Further, the intermediate frequency filtering and amplifying unit comprises a pi-type attenuation network module P1, an LC filter L1, a numerical control attenuator At1, an amplifier A1, a pi-type attenuation network module P2, an amplifier A2 and an LTCC filter LT1 which are sequentially connected in series.

Further, the frequency conversion filtering unit comprises a mixer M1, a pi-type attenuation network module P4, a dielectric filter DF1, a pi-type attenuation network module P5, an amplifier A3, a dielectric filter DF2, a pi-type attenuation network module P6, an amplifier a4, a pi-type attenuation network module P7, a mixer M2 and a chip attenuator TC1 which are sequentially connected in series, and the LTCC filter LT1 is connected with the mixer M1 through a line provided with the pi-type attenuation network module P3.

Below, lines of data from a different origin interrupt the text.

/-! ## §E Open regimes (documentation only) -/

/-- OPEN REGIMES / WHY IT RESISTS (no Lean content; a `True` carrier for the docstring; cycle 2 update, cycle 3 amendments).
* WHAT A COUNTEREXAMPLE WOULD HAVE TO DO (given §G: the conclusion needs only Cesàro velocities and
  adiabaticity): exhibit an MGHD, `C³`-asymptotic to a modulated multi-Kerr–Schild ansatz with all
  `‖ξᵢ - ξⱼ‖ → ∞` and `‖ξᵢ‖ ≤ κ²t`, in which some `ξᵢ(t)/t` does NOT converge — i.e. hole `i` changes its
  mean velocity by `O(1)` on every `e`-fold of time, forever. Momentum for that must come through clean
  spheres: at scale `θt` the flux is `ε² (θt)^{-3/2}`, whose integral over `[t, ∞)` is `O(ε² t^{-1/2}) → 0`
  — so an ISOLATED hole (or an isolated cluster's centre of energy) is frozen to `o(1)` after time `t`
  WITHOUT any rate; a non-isolated hole has a partner at distance `d(t) = o(t)` and the pair's relative
  coordinate obeys `|w''| ≲ K d^{-3/2}`: §H's crossing lemma (`p = 3/2 > 1`) makes `w/t` converge. For
  `N ≥ 3` the missing piece is the cluster induction: (a) fast encounters are harmless — a fly-by at
  closest distance `D → ∞` (forced by h₄) with relative speed `v` transfers impulse
  `≲ ∫ K (D² + v²s²)^{-p/2} ds ≍ K D^{1-p}/v → 0`; (b) weak forces cannot hold fast relative motion at close
  range (`v_rel² ≲ d · K d^{-p} = K d^{1-p} → 0`), so persistent partners share their Cesàro velocity;
  (c) memberships of `θt`-clusters can only change through (a) or (b). No toy trajectory violating the
  conclusion is known to this seat; a Lean proof of the `N`-body toy is real work (Marchal–Saari-type
  combinatorics) and is the natural next Negative-lane target if a lead wants the mechanism certified.
* NEAR-MISS OF CYCLE 2 — THE MOMENTUM SHUTTLE (the only toy mechanism found that is NOT excluded by
  momentum bookkeeping alone): heavy holes 1, 3 receding at relative speed `w ∈ {w_lo < α, w_hi > β}`
  alternately, a light hole 2 ferrying momentum between them in `≍ 1/u_k` round trips per switch with
  relative speed `u_k → 0` and turnaround distance `d_k → ∞`; in log-time `ρ = d₁₃/t` obeys
  `dρ/dτ = w - ρ`, so HOLDING each `w` for a few `e`-folds swings `ρ` across `[α, β]` forever, and every
  clean-cluster balance inequality is satisfied (checked: singletons, pairs, the triple). It dies on
  kinematics: the shuttle must be turned around by BOTH heavy holes, i.e. be slow relative to both
  (`speed_sq_le_of_turnaround`: `u_rel² ≤ 2K d^{1-p}/(p-1) → 0`), impossible once `|v₃ - v₁| = w_hi > 0`
  (`shuttle_triangle`). Chains of intermediate-velocity holes fail the same way for fixed `N` (velocity
  increments `w/N` are eventually above the turnaround budget). Persistent close partners cannot store
  `O(1)` momentum swings either (`norm_deriv_le_of_confined`: relative speed `≲ √(K D d^{-p}) → 0`, and
  the pair's centre is frozen). This is why the `N ≥ 3` toy is believed TRUE; the rigorous induction
  (pairwise `d_ij/t` converges ⇒ clusters ⇒ Cesàro) is planner/prover work.
* h₄ (pairwise separation `→ ∞`) IS LOAD-BEARING FOR THE `N ≥ 3` TOY (though §F argues it is implied
  inside the crux): with turnaround distances allowed to stay BOUNDED, the momentum shuttle above is a
  genuine toy counterexample (a force `K d_enc^{-p} = O(1)` at bounded `d_enc` does reverse `O(1)`
  relative speeds), so any `N ≥ 3` proof must use `d_ij → ∞`; the two-body toy does not
  (`toy_two_body_cesaro` assumes no separation).
* TAUBERIAN UPGRADE (`tendsto_deriv_of_tendsto_div_of_deriv2_ge`, §H) — SUPERSEDED IN CYCLE 3 (§I): Cesàro PLUS
  a one-sided acceleration bound `ξ'' ≥ -B/t` gives back FROZEN velocities (Hardy–Littlewood; Saari 2005,
  Thm. 4.11, PDF p. 180), and with the clean-sphere force `K d_min^{-3/2}` that condition holds iff
  `d_min ≳ t^{2/3}`. Cycle 2 inferred that a sub-parabolic persistent partner "can keep an instantaneous
  velocity wandering". WRONG for the toy: under h₄ the energy arguments of §I freeze instantaneous velocities
  at EVERY separation scale (descents cannot be turned around or last, ascents persist and become linear;
  confined pairs are slow by `norm_deriv_le_of_confined`, `u ≲ √(d · K d^{-p}) = √K d^{(1-p)/2} → 0`). What
  survives of the remark: without h₄ instantaneous velocities do wander (`s = sin t`), and the PARABOLIC scale
  `t^{1/p}` is still where individual impulses stop being integrable — it governs HOW a proof must argue
  (cluster momenta, not single-hole momenta), not WHAT is true.
* INSTANTANEOUS VS CESÀRO FOR THE LEADS (cycle 3): lead-0's `stub_cesaroEndgame` (Cesàro) and lead-b's
  `stub_expandingChargeKinematics` (S4, instantaneous `vᵢ → Vᵢ`) are both Mathlib-only and, with the KINEMATIC
  charge `P(t,c,R) := Σ_{‖ξⱼ-c‖≤R} Mⱼγⱼ(1,vⱼ)` (which makes every identification clause exact and turns the
  window law into the toy's impulse bound, membership being frozen along δ-clear Lipschitz paths), any toy
  counterexample would be an UNCONDITIONAL Lean refutation of either stub. None exists for `N ≤ 2` (§H, §I:
  `toy_two_body_cesaro`, `toy_two_body_frozen`), and none was found for `N ≥ 3`. The slack terms do not help an
  adversary: `η(t₁)` is charged once per PATH and long admissible paths exist (`c = ξᵢ`, `R = min(dᵢ/3, cone)` are
  2-Lipschitz because speeds are `≤ k < 1`), `ζ(t) → 0` and `C/R` are read at `R → ∞`; the law at bounded
  `R = R₀` is junk but never needed. The `∀ρ ∃C(ρ)` order in lead-0's window law is no loophole either (a
  time-growing `K(t)` is visible at every divergent scale). So the drefute verdict "stubs survive" stands
  from the cdisprove side, now INCLUDING the instantaneous strengthening.
* WHAT THE `N ≥ 3` INDUCTION NEEDS (cycle 3, sharpening the shuttle analysis): velocity DIFFERENCES inside an
  `o(t)`-cluster tend to `0` only hierarchically (a tight pair `d₁₂ ≍ t^{0.1}` inside a triple of size `t^{0.5}`:
  `v₁ - v₂ ≲ t^{-0.025}` from the pair's own scale, `v₁₂ - v₃ ≲ t^{-0.125}` from the pair-COM scale; the direct
  estimate for `(1,3)` diverges because hole 1's force is governed by its NEAREST neighbour), so the induction
  must run on GROUP momenta: at a late time with velocity spread `≥ 2NA` in a coordinate, split at a pigeonhole
  gap `≥ 2A` into `G⁺`/`G⁻`; while the gap persists, cross distances are `≥ max(m, A|t - t_fs|)` and the cross
  impulse on each group is `≤ N²·2Kp m^{1-p}/((p-1)A) → 0` (`m` = guaranteed separation, h₄); the missing step
  is that the GAP ITSELF persists although individual fast holes may trade momentum inside `G⁺` — a nested
  version of `escape_of_deriv_ge` for sub-cluster centres of mass (Marchal–Saari 1976 prove the Newtonian
  analogue by the same gap/shell device). A Lean proof is planner/prover work; no schedule tried (shuttle,
  velocity chains, breathing triples, partner migration between sub-clusters) breaks the conclusion.
* THE ONE-DIMENSIONAL CHAIN (cycle 3; the cleanest form of the `N ≥ 3` problem, offered to the leads). In one
  space dimension the toy is EXACTLY a tension chain: after the separation time the ORDER of the bodies is
  frozen (a pass would be a collision, `d_ij = 0 < m`), the gaps `g_k = x_(k+1) - x_(k) ≥ m → ∞`, and with the
  block tensions `T_k := Σ_{i ≤ k} m_(i) a_(i)` (`T_0 = 0`, `T_N` = total force, `|T_N| ≤ K t^{-p}`) the balance
  for the left block `{(1..k)}` (isolated by `g_k`) reads `|T_k| ≤ K min(t, g_k)^{-p}`, while
  `m_(k) a_(k) = T_k - T_{k-1}` and `g̈ = -M T` with `M` the positive-definite tridiagonal mass matrix
  (`M_kk = 1/m_(k) + 1/m_(k+1)`, `M_{k,k±1} = -1/m`). Since `v_(k+1) - v_(k) = ġ_k` and `P` converges, the
  frozen toy in 1-D is EQUIVALENT to: every gap rate `ġ_k` converges. `N = 2` = §I. The natural induction:
  (Q_N) "no creation of relative speed" — on an interval with gaps `≥ m` and integrable end forcing,
  `sup |ġ_k| ≤ C_N (max_j |ġ_j(a)| + m^{(1-p)/2} + forcing)` (for one gap this is the pair energy bound:
  `ġ² ≤ ġ(a)² + 2K'm^{1-p}/(p-1)` on the first monotone stretch and `≤ 2K'm^{1-p}/(p-1)` after any turning
  point); (E_N) "escape" — a gap with `ġ_k(a) ≥ 2A` late keeps `ġ_k ≥ A` (the neighbouring tight pairs act as
  rigid blocks by (Q)); then `limsup |ġ_k| = L > 0` forces `ġ_k ≥ L/3` eventually (descents collapse the gap
  below `m`), `g_k` linear, `T_k` integrable, and the chain splits into two shorter chains with integrable end
  forcing — induction; `limsup = 0` for all `k` is the frozen conclusion. NEAR-MISS tested on this model (the
  "balanced double-gap pump", `N = 3`): tensions `T₁ = F`, `T₂ = (1 + m₂/m₁)F` accelerate bodies 1 and 2
  TOGETHER (`a₁ = a₂ = F/m₁`, so `g₁` is untouched and `|T₁| ≤ K g₁^{-p}` only asks `g₁ ≲ (K/F)^{1/p}`) and push
  body 3 the other way: a kick `Δv₁ = +A` costs `Δġ₂ = -κA`, `κ = 1 + (m₁ + m₂)/m₃`; alternating kicks `±A`
  would make `v₁` oscillate forever with every balance inequality satisfied — but a kicked gap approaching at
  speed `κA` from `g₂ ≍ t^q` collapses below `m` within time `≍ t^q/A`, while the restoring kick needs impulse
  `κA` at tension `≤ K t^{-pq}`, i.e. time `≍ A t^{pq}/K ≫ t^q` (`p > 1`): the turnaround lemma again. Keeping
  `ġ₂ > 0` instead makes `g₂` linear and `T₂` integrable (no more kicks). Dead, like the shuttle.
* TIME ORIENTATION / ORTHOCHRONY (cycle 3, after prover seat 0): `lorentzGroup = O(1,3)` and nothing asks `Φ`
  to be time-orientation preserving, so an anti-orthochronous `Λᵢ` paints a WHITE-hole (outgoing) Kerr–Schild
  form, and a time-reversing `Φ` would read "late" as physically early. Neither gives this seat a witness: the
  late outgoing-KS region inside `r₊` runs off along the past horizon to `V → -∞` (not in the domain of
  dependence of one-ended data that are Schwarzschild there), and `Φ(late ext) ⊆ O ⊆ J⁺(ιX)` plus exhaustion for
  every `t₁ > τ₀` leaves no room for infinitely many unit-lapse AF slabs stacked towards the past. Misstatement
  risk for PROVERS (they must exclude these paintings inside the proof), not a refutation; a planner may add
  `(Λᵢe₀)⁰ > 0` and an orientation clause for `Φ` at no cost.
* MUTATION SUMMARY (all antecedent clauses; cycles 1–3): h₁ sub-extremality + `rin ∈ (r₋, r₊)` —
  load-bearing TRIVIALLY (the conclusion demands sub-extremal holes `C²`-matched near the horizon; an
  extremal painted hole would falsify it) and `rin < r₊` is what lets a prover locate the true event
  horizon as a graph (the conclusion's hole charts must be EXACTLY horizon-normalised: image `⊆ O` and
  covering `O` near `H⁺` for every chart time `> d.τ₀`); h₂ bounded Lorentz factor — kinematically
  load-bearing (§F note), physically a Bondi-mass consequence; h₃ smoothness — technical; h₄ separation —
  implied by the near-zone superposition defect (§F) yet USED by any `N ≥ 3` mechanism (shuttle) and by the freezing of instantaneous velocities (§I); h₅ cone
  `‖ξᵢ‖ ≤ κ²t` — given h₂ it only fixes the GAP between the holes' cone `κ²t` and the weighted zone `κt`,
  which is exactly where the scale-`t` clean spheres live (total-momentum balance); h₆ `U ⊇` painted
  region down to `rin` — proof convenience (horizon location), not truth; h₇ `C³` + weight `7/4` — the
  weight is load-bearing down to `3/2` (§H), the third derivative feeds `Ric → 0` in `C¹` (slaving rates);
  h₈ exhaustion `∀ t₁ > τ₀` — pins `O` to the DOC-like exterior (painted exteriors cannot poke inside the
  true horizon: an interior pocket point would fail `J⁻` of late slabs) and needs push-up (§B).
* NEWTONIAN SUPPORT: Marchal–Saari (JDE 20 (1976) 150; paywalled here, acq-03258) and Saari 2005 (held:
  `book:saari2005-…`, doi:10.1090/cbms/104; PDF pp. 54–55: separating "galaxies" `ρⱼ ∼ Aⱼ t^β` force
  `β = 2/3` and a central-configuration equation; PDF p. 181, Thm. 4.12 after Pollard: `I = O(t²)` or
  `I ∼ At²` ⇒ Cesàro means of `T`, `U` converge, via the Tauberian Thm. 4.11 fed by Lagrange–Jacobi
  `I'' = U + 2h`): `R = O(t) ⇒ rᵢ = Aᵢ t + O(t^{2/3})` — exactly CESÀRO velocities, clusters sharing `Aᵢ`;
  Pollard / Lagrange–Jacobi at zero energy (`Ï = U ≥ A I^{-1/2} ⇒ I ≳ t^{4/3}`) excludes sub-parabolic
  isolated clusters, so Newtonian near-forces are `O(t^{-4/3})`, integrable, and even instantaneous
  velocities converge there. The GR-specific danger was only ever the sign-less `ε²` field-momentum
  channel, which §H shows is tame at `p = 3/2` for the Cesàro question.
* N = 1: "no self-acceleration" = integrability of the LL momentum flux through ONE buffer sphere for the
  frozen-velocity reading; for the typed conclusion only `ξ(t)/t → V` is needed and the sphere may be
  taken at radius `θt` (flux `ε² t^{-3/2}`, integrable with no rate): N = 1 is NOT a threat. [Prover seat 3
  has the at-rest terminal step, p74684.]
* REMAINING RISKS ARE BOOKKEEPING, not mechanism: (r1) every sup-norm flux identity around the MODULATED
  background carries painted `λ̇` terms (triage finding F2; KS-stabiliser twist, p74809) — the clean-sphere
  flux is `ε² d^{-3/2}` only after the ansatz's own `λ̇`-flux is identified as an exact derivative or shown
  `o(d^{-3/4})`-small; (r2) the lab-slab / boosted-slab exhaustion transfer in `HasExhaustiveCharts`
  (push-up and a fixed time factor, §B); (r3) `|Λ̇ᵢ| → 0` from `Ric = 0` + `C³` closeness near the horizon
  (kit j005733 of ideator 1: the linearised Ricci of an accelerated KS ansatz is non-degenerate).
[folklore] -/
theorem regimes_note : True := trivial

Further, the output amplification filtering unit comprises a band-pass cavity filter D1, a chip attenuator TC2, an amplifier A5, a chip attenuator TC3, an amplifier A6 and a pi-type attenuation network module P8 which are sequentially connected in series.

Further, the single chip microcomputer control unit comprises a single chip microcomputer, the single chip microcomputer is respectively connected with an RS232 driving chip and a phase-locked loop, and the single chip microcomputer is further connected with the numerical control attenuator At 1.

Further, the local oscillation unit includes a first local oscillation module and a second local oscillation module, the first local oscillation module and the second local oscillation module are both connected to the single chip microcomputer, the first local oscillation module is connected to the frequency mixer M1, and the second local oscillation module is connected to the frequency mixer M2.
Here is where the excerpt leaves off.